WORK ORDER
A single number is wanted: how many lines of the data below include the string "hG₃₄v"?

Saved entries
--- START ---
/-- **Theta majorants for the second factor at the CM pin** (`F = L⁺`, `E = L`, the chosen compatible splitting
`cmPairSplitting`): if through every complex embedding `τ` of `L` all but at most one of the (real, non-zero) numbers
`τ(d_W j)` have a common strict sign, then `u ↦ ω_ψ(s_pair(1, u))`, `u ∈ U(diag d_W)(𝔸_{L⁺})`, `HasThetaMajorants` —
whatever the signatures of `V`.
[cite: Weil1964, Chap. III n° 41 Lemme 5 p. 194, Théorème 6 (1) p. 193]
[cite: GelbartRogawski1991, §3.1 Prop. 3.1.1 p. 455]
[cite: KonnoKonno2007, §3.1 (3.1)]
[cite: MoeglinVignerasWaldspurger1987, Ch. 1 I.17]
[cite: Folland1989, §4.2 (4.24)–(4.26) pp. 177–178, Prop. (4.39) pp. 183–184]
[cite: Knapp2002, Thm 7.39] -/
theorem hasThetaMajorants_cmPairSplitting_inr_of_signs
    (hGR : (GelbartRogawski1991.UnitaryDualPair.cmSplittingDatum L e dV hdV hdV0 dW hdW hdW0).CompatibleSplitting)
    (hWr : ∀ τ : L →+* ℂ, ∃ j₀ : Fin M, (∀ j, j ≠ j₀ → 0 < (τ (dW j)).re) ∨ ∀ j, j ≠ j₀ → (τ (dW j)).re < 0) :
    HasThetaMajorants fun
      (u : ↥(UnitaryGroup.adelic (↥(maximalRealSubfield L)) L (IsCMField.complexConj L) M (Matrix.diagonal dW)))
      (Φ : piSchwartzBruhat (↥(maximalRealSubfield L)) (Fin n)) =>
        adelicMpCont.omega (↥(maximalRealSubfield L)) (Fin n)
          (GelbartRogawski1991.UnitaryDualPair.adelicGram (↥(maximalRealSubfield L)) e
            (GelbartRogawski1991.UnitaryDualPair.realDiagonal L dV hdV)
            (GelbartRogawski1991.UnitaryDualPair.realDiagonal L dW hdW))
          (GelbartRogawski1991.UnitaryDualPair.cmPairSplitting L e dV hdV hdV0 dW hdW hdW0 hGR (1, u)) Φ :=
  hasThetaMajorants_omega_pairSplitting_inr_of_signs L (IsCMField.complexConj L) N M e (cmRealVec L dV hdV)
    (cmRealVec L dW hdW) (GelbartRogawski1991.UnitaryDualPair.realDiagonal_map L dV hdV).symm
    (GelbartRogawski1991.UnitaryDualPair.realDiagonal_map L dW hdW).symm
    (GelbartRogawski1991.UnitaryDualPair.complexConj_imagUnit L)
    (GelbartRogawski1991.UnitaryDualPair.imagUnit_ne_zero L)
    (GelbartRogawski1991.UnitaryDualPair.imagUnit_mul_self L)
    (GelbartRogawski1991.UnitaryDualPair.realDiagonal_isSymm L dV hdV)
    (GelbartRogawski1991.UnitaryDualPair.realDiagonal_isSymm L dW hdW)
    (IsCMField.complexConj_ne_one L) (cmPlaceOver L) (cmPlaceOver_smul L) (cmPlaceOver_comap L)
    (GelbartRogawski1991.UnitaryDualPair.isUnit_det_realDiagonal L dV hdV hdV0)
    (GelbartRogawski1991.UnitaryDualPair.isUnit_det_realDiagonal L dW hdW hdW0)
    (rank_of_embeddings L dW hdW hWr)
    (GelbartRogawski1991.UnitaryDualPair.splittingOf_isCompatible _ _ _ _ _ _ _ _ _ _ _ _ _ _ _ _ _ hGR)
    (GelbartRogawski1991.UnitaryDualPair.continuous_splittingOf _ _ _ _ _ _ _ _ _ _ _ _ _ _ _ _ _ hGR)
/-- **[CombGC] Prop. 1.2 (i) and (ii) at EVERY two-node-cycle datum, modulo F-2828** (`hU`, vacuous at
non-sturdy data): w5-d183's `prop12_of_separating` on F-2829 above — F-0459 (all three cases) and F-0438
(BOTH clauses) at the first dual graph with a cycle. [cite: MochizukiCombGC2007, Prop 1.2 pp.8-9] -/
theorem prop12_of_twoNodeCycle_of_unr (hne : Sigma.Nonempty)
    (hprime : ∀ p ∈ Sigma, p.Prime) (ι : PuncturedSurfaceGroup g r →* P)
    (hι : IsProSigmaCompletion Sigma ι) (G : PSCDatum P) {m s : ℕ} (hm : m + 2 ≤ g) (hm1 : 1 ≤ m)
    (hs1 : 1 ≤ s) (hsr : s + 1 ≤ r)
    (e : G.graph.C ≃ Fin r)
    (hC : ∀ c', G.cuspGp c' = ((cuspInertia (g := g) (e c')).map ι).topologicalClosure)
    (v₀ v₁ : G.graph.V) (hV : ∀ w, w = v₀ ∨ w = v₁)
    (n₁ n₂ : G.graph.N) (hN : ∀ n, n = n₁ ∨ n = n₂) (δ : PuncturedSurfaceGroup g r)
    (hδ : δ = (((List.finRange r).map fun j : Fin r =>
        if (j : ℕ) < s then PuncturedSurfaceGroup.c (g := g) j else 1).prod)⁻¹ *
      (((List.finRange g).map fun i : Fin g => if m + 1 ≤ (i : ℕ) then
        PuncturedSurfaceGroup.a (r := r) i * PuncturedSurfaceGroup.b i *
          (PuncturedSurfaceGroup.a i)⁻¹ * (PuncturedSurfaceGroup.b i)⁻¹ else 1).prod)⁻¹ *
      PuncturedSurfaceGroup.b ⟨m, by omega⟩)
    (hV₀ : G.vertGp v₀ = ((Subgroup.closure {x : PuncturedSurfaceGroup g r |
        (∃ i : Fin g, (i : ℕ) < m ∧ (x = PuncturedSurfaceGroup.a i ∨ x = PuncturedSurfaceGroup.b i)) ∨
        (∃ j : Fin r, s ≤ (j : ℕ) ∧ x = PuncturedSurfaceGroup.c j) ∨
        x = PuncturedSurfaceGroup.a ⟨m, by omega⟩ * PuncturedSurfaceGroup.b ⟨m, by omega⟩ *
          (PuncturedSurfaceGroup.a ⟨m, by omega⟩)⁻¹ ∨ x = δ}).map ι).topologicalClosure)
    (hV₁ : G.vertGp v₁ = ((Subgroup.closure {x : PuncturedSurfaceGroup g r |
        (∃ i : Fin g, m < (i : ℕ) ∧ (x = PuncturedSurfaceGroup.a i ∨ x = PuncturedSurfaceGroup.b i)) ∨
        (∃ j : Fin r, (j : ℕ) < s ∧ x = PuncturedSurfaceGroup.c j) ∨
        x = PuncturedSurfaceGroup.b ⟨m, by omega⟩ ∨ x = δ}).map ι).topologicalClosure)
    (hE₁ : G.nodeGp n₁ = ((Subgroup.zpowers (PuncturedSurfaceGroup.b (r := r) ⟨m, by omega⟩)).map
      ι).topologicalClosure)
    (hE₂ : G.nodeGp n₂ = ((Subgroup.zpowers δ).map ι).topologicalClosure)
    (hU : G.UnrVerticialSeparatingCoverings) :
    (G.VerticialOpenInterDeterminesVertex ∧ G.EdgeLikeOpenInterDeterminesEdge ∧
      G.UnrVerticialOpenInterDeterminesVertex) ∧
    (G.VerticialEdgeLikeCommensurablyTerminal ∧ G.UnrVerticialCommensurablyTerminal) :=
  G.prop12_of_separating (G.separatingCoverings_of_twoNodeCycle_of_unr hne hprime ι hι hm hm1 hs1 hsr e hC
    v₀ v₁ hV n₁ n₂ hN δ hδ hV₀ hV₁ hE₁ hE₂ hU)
--- END ---
--- START ---
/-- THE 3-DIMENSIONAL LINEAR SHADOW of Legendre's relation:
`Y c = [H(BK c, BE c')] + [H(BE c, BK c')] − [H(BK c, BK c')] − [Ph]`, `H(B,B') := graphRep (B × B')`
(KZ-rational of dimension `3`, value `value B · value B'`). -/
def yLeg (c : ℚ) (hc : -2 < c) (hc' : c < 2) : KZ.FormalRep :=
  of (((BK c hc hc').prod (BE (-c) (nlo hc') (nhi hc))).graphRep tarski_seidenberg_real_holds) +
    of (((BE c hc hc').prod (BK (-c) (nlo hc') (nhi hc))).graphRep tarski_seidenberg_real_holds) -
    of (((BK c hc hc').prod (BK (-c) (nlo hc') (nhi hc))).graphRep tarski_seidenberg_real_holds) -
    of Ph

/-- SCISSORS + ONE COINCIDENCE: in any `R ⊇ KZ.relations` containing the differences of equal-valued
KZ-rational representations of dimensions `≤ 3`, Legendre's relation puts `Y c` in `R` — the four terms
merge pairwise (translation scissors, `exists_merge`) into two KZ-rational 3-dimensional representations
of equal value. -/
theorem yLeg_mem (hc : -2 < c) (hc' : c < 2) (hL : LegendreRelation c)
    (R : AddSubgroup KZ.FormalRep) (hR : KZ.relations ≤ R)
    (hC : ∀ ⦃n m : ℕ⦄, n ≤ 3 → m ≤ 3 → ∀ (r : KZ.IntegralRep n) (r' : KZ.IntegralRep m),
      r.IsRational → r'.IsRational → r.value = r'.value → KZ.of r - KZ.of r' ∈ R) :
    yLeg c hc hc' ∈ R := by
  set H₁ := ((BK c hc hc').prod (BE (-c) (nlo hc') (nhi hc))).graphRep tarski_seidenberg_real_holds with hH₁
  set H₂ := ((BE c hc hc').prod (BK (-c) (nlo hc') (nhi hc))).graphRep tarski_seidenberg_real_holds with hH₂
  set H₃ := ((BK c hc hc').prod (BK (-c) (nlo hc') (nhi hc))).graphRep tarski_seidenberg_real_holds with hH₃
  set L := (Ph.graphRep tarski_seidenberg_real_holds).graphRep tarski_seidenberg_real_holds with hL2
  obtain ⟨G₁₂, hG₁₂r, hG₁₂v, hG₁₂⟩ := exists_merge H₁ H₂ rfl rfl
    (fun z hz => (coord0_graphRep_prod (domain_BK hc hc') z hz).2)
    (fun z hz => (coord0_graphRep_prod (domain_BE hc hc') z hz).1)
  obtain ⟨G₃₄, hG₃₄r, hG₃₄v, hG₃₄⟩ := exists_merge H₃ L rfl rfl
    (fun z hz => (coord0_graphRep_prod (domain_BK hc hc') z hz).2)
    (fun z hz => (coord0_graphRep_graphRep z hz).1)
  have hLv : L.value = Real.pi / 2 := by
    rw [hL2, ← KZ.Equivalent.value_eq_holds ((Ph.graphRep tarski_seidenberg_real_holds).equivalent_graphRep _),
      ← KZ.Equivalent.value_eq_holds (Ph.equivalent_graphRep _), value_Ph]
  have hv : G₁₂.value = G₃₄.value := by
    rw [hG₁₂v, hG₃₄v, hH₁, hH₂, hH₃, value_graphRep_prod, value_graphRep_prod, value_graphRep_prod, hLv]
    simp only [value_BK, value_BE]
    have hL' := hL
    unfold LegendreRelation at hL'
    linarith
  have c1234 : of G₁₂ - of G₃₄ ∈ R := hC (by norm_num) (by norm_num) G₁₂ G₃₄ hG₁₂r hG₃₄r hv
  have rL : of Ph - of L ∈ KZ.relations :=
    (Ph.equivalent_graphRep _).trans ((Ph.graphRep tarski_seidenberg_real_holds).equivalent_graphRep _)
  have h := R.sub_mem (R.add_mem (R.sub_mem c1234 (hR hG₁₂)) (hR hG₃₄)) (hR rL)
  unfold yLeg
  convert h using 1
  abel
--- END ---
RESPONSE FOR THIS EXERCISE
2